Puisi ini telah dimuat pada Harian Mimbar Umum
11 Januari 1987. 


     Puisi di atas tercipta sekitar tahun 1986, ketika kami rombongan Ikatan Penulis/Penggemar Sinar Remaja Harian SIB Cabang Pematangsiantar, antusias menghadiri Pesta Danau Toba. Di sore hari, kami bergerak naik bis ke Simpang Kawat, dekat Tiga Dolok Kabupaten Simalungun. Dari Simpang Kawat, romobongan sekitar 30 orang berjalan kaki menunju Parapat, dipimpin Bang Ranto Napitupulu. Perjalanan kerap terhenti oleh berbagai sebab. Sebutlah  karena ada anggota rombongan  perempuan keram kaki. Di lain momen perjalanan terhenti di pinggir jalan, karena banyak bus besar lewat berpapasan sehingga kami harus diam menepi. Atau lain ketika, saat ada satu dua orang teman cowok yang kebelet mau buang air kecil, sehingga cari semak di pinggir jalan.  Uang minim, bekal seadanya, menimbulkan rasa haus dan lapar dalam perjalanan, namun cuma bisa mengumpat dalam hati. Semangat muda kami, akhirnya mampu mengantarkan seluruh rombongan sampai di gerbang Kota Parapat, tepian Danau Toba sekitar Pukul 04 subuh. Begitu tiba di emperan toko, semua teler, dan tertidur seadanya di emperan. Selama perjalanan itu, aku samar-sama aku ingat, aku selalu ada dekat ito Erris Julieatta Napitupulu (Ibunda Joshua Pangaribuan Juara III Indonesia Mencari Bakat), Yanti Siahaan, Albert Marbun, Gustaf Marpaung, Charles Purba. Sengaja aku dekat-dekat dengan perempuan karena kutahu biasanya kaum perempuan selalu menyimpan roti atau sebangsanya di tas ranselnya. Sedikit licik juga.

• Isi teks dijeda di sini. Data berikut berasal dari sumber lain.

/-- **Cold-start estimate.** A classical solution `ρ` of `∂ₜρ + u·∇ρ = κΔρ + h` on `[a, b] × T^d`
(`κ ≥ 0`, `a < b`, steady smooth source `h`) with `ρ(a) = 0` obeys
`‖ρ(t)‖_{L²} ≤ (t - a) ‖h‖_{L²}` for `t ∈ [a, b]`: by the sourced balance and Cauchy–Schwarz
`(‖ρ‖²)' ≤ 2‖h‖‖ρ‖`, so for every `ε > 0` the function `t ↦ (‖ρ(t)‖² + ε²)^{1/2} - (t - a)‖h‖` is
non-increasing on `[a, b]` (Mathlib `antitoneOn_of_hasDerivWithinAt_nonpos`), whence
`‖ρ(t)‖ ≤ ε + (t - a)‖h‖`; let `ε → 0`. (Shaw–Thiffeault–Doering 2007, (I.11): the variance of a
sourced scalar grows at most linearly from a cold start.) [folklore] -/
theorem sqrt_scalarL2Sq_le_of_coldStart (hκ : 0 ≤ κ) (hab : a < b)
    (h : Torus.IsClassicalScalarTransportForcedOn (Icc a b) κ u (fun _ => hsrc) ρ)
    (h0 : ρ a = fun _ => 0) {t : ℝ} (ht : t ∈ Icc a b) :
    √(Torus.scalarL2Sq (ρ t)) ≤ (t - a) * √(Torus.scalarL2Sq hsrc) := by
  set H := √(Torus.scalarL2Sq hsrc) with hH_def
  set L : ℝ → ℝ := fun τ => Torus.scalarL2Sq (ρ τ) with hL_def
  have hconv : Convex ℝ (Icc a b) := convex_Icc a b
  have hsm : Torus.IsSmooth hsrc := h.smooth_source.isSmooth_slice (left_mem_Icc.2 hab.le)
  have hH : 0 ≤ H := Real.sqrt_nonneg _
  have hLnn : ∀ τ, 0 ≤ L τ := fun τ => Torus.scalarL2Sq_nonneg _
  -- the balance and the Cauchy–Schwarz bound on its right-hand side
  set D : ℝ → ℝ := fun τ => -(2 * κ) * Torus.scalarGradNormSq (ρ τ) + 2 * ∫ x, ρ τ x * hsrc x
    with hD_def
  have hder : ∀ τ ∈ Icc a b, HasDerivWithinAt L (D τ) (Icc a b) τ := fun τ hτ =>
    forced_hasDerivWithinAt_scalarL2Sq h hconv hτ
  have hbound : ∀ τ ∈ Icc a b, D τ ≤ 2 * H * √(L τ) := by
    intro τ hτ
    have hρτ : Torus.IsSmooth (ρ τ) := h.smooth_scalar.isSmooth_slice hτ
    have hcs : ∫ x, ρ τ x * hsrc x ≤ √(L τ) * H :=
      integral_mul_le_sqrt_mul_sqrt (hρτ.memLp 2) (hsm.memLp 2)
    have hnn : 0 ≤ 2 * κ * Torus.scalarGradNormSq (ρ τ) :=
      mul_nonneg (mul_nonneg two_pos.le hκ) (Torus.scalarGradNormSq_nonneg _)
    simp only [hD_def]
    nlinarith
  have hLcont : ContinuousOn L (Icc a b) := fun τ hτ => (hder τ hτ).continuousWithinAt
  have hL0 : L a = 0 := by simp [hL_def, h0, Torus.scalarL2Sq]
  -- `ε`-regularisation of the square root
  refine le_of_forall_pos_le_add fun ε hε => ?_
  set G : ℝ → ℝ := fun τ => √(L τ + ε ^ 2) - (τ - a) * H with hG_def
  have hGcont : ContinuousOn G (Icc a b) :=
    ((hLcont.add continuousOn_const).sqrt).sub
      ((continuousOn_id.sub continuousOn_const).mul continuousOn_const)
  have hGder : ∀ x ∈ interior (Icc a b),
      HasDerivWithinAt G (D x / (2 * √(L x + ε ^ 2)) - H) (interior (Icc a b)) x := by
    intro x hx
    rw [interior_Icc] at hx ⊢
    have hxI : x ∈ Icc a b := Ioo_subset_Icc_self hx
    have hne : L x + ε ^ 2 ≠ 0 := (add_pos_of_nonneg_of_pos (hLnn x) (pow_pos hε 2)).ne'
    have h1 : HasDerivWithinAt (fun τ => L τ + ε ^ 2) (D x) (Icc a b) x :=
      (hder x hxI).add_const (ε ^ 2)
    have h2 := h1.sqrt hne
    have h3 : HasDerivWithinAt (fun τ => (τ - a) * H) (1 * H) (Icc a b) x :=
      ((hasDerivWithinAt_id x _).sub_const a).mul_const H
    have h4 := (h2.sub h3).mono Ioo_subset_Icc_self
    rw [one_mul] at h4
    exact h4
  have hGnonpos : ∀ x ∈ interior (Icc a b), D x / (2 * √(L x + ε ^ 2)) - H ≤ 0 := by
    intro x hx
    rw [interior_Icc] at hx
    have hxI : x ∈ Icc a b := Ioo_subset_Icc_self hx
    have hpos : 0 < 2 * √(L x + ε ^ 2) :=
      mul_pos two_pos (Real.sqrt_pos.2 (add_pos_of_nonneg_of_pos (hLnn x) (pow_pos hε 2)))
    have hmono : √(L x) ≤ √(L x + ε ^ 2) := Real.sqrt_le_sqrt (by nlinarith)
    rw [sub_nonpos, div_le_iff₀ hpos]
    nlinarith [hbound x hxI]
  have hanti := antitoneOn_of_hasDerivWithinAt_nonpos hconv hGcont hGder hGnonpos
  have hGa : G a = ε := by
    simp only [hG_def, hL0, zero_add, sub_self, zero_mul, sub_zero]
    exact Real.sqrt_sq hε.le
  have hle : G t ≤ G a := hanti (left_mem_Icc.2 hab.le) ht ht.1
  rw [hGa] at hle
  have hmono : √(L t) ≤ √(L t + ε ^ 2) := Real.sqrt_le_sqrt (by nlinarith)
  simp only [hG_def] at hle
  linarith

end ColdStart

          Di Pagi hari Pukul 06.00, kami lanjutkan berjalan kaki menuju tepi danau toba, arah ajibata. Rasa kantuk belum hilang, tapi komando pimpinan rombongan sudah terdengar. Begitu sampai di Danau Toba, ada kelegaan. Langsung cuci muka, sikat gigi dan teriak-teriak. Ada moment penting yang kuingat: Ito Erris ndak bawa sikat gigi dan dia pinjam sikat gigiku. Weleh, weleh. Moment ini melahirkan senyum dan tawaku karena lucu aku pikir dan sore, ketika kami bersiap pulang tertulislah puisi di atas.